The advice I give people now is drive with the percentage on the battery instead of the mileage range for a few days. Once you get used to the effect your daily commute has on the actual battery percentage, you'll see what has the greatest effect on it, and in turn, understand where the mileage estimate is inaccurate.


----------



## Bigriver (Jan 26, 2018)

Horrible said:


> Are they all that inaccurate?


The display of 240 miles is 240 *rated* miles, and yes, it is common for actual mileage to be somewhat less. This is very similar to gas cars often not getting the rated mpg. Actual mpg may vary.

You did not mention the time frame of your trip, but there can also be "miles" lost when the car is parked. Of particular concern on the S or X, make sure that the "always connected" radial button is NOT selected in the car's settings.
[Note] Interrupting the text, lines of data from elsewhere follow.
import Summits.QuantumFields.YangMills.Theorems.BalabanUVNodesN10B13KernelTowerWalksEntrywiseNumeralsDecoratedDialsLocatedVol
import Literature.MathematicalPhysics.QuantumFieldTheory.Balaban1983to89.B13VolumeDialNumerals

/-!
# BalabanUVNodes ∕ N10 AT THE DECORATED KERNEL TOWER OF RECORD — the junction of record 67V of [Balaban1988RG2Cluster] Lemmas 1–3 at the layer
# `lamD.toC.toK.layer` of a DECORATED residual layer `lamD : Node00.ResidB13D θ`, VOLUME-LOCATED EDITION («67VL»): 67V's dial-weighted volume binder `hvol`
# REPLACED by THREE SIZE LAWS (row bonds, extra columns, 𝐃-cubes of a term are at most `V` per cube of `Z`) + FOUR product-form DIAL INEQUALITIES
# (`B13VolumeDialNumerals.vol_of_dials` BY NAME; Track A, DAG node N10 [B13]; D-0149 width seat `pub-ymgap-dag-n10-w3` g4, own-stem successor of 67V (p614443) and of
# `Literature/…/B13VolumeDialNumerals`)

WHY.  67V (`…DialsLocatedVol`, the lane's junction of record by dag-n10-c's word of 2026-08-28) displays the volume binder of (2.24)–(2.26) in its DIAL-WEIGHTED form — a
per-term inequality whose coefficients are explicit multiples of the dials `θ₀ ∕ γ₂ ∕ α₄M⁻⁴ ∕ α₄` and whose unknowns are the term's three sizes `|Λ|`, `|Λ ⊕ C₀|`, `#⋃𝐃`.
`B13VolumeDialNumerals.vol_of_dials` (this seat) splits it into what a producer of OBJECTS states (three size laws with ONE letter `V` — print's «(LM)⁴» count per cube,
p. 20) and what a chooser of DIALS states (four product-form inequalities against `a₅∕V` — print's «α₅ sufficiently small»), and `exists_dials_vol` shows the dial half is
always inhabitable together with `θ₀ ≤ θ₀max`, `γ₂ ≤ γ₂max`.  THIS FILE is 67V so read: `hvol` ↦ `hV hΛV hΛCV hUV hθvol hγvol hαM hαK`; every other binder VERBATIM 67V's, in
its order; conclusion `B13LeafOfRecord θ lamD.toC.toK.layer` BY NAME.  NOTHING LOST: `hvol` follows from the eight by `vol_of_dials` (pointwise in `Z, t`).

WHAT A CONSUMER OF THE N10 JUNCTION NOW SUPPLIES for the volume factor: ONE size letter `V` with three counting laws about its objects (for print's terms: row bonds ⊆
bonds of `Z̃`, so `V = O((LM)⁴)`), and four inequalities saying the dials are small against `a₅∕V` — both routine for the joint-inhabitant engineering item; no count pins
the constants record (contrast `B13CountBinderObstruction` for the θ-free `hcount` of 64 ∕ 67 ∕ 67R ∕ 67RD ∕ 67RDL).

HONEST FRAMING.  Count-neutral kernel bookkeeping BY NAME over LANDED modules (67V + `B13VolumeDialNumerals`); nothing of Bałaban's `Δ_k`, `G_k(U)`, `Q`, averaging
operators is constructed or asserted; NODE A's ENTRYWISE letters `hEL`, the Lemma 1–2 located inputs about the HIDDEN frame (N09 ∕ N07 ∕ N06 in-edges), the reference
package `rf` and the numerics REMAIN HYPOTHESES; the ₁₃ pin algebra untouched; 67V stays the junction of record unless the lane words otherwise (this is a located
corollary of it).  N10 NOT discharged; K1⁷ NOT closed; counts unmoved; one finite four-torus programme at fixed ε per run; nothing continuum ∕ ℝ⁴ ∕ OS ∕ mass-gap ∕
Clay.  0 `sorry`, 0 `def`, standard axioms.  Filed `--kind proof --supports` K1⁷ «StabilityBAtRecordR13SepCoPH» (stmt-QuantumFields-20542) `--as helper` of route
«BalabanUVNodes».

WHAT THIS FILE PROVES.  §1 `b13LeafOfRecord_decLayer_of_located_entrywise_numerals_dials_located_volDials` ⟹ `B13LeafOfRecord θ lamD.toC.toK.layer`.  Proof: the
package's signed letters (`κ_C⋆ > 0`, `m_{A,0} > 0`, `1 < κ₁` from `hκ₁`), then 67V positionally (135 explicit binders) with
`hvol := fun Z t ht => vol_of_dials … (hΛV Z t ht) (hΛCV Z t ht) (hUV Z t ht) hθvol hγvol hαM hαK`.

References (TYPES and page anchors only): [II] = [Balaban1988RG2Cluster] Lemma 1 p.9, Lemma 2 p.11, Lemma 3 p.20, (2.3) p.12, (2.24)–(2.26) p.17, p.20 (before (2.37)),
p.21; [I] = [Balaban1987RG1] (1.11)–(1.14) p.262; [B9] = [Balaban1985BackgroundPropagators] Thm 3.10 (3.107)–(3.108) p.416, Thm 3.12 p.423, p.428; [Balaban1984PropagatorsII]
Lemma 2.1 (2.61) p.234.
A2 ∕ A6.  The eight new binder texts are jointly inhabited for EVERY `V ≥ 0`, `a₅ > 0` on the dial side (`B13VolumeDialNumerals.exists_dials_vol`, together with `hθle hγle`);
the size laws are statements about the producer's objects (true for print's terms with `V = O((LM)⁴)`; NOT inhabited here); a single inhabitant of all binders at once is
NOT claimed (it is the joint-inhabitant engineering item).
-/

noncomputable section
If it is selected, the car remains in a standby mode that uses more energy.

Here is a screenshot I grabbed several years ago of part of Tesla's explanation of the variability of actual range for the model S and the original roadster. Perhaps it may help.


----------



## SoFlaModel3 (Apr 15, 2017)

The 240 miles displayed on screen is "rated range", so what will make you fall short of that...

Highway speeds
Wind
Cold temperature
Continuous heavy acceleration
Rain/wet pavement
Under inflated tires
and so on...
Lots of factors, so yes very likely nothing at all is wrong.

For a better estimate, check out the trip computer.


----------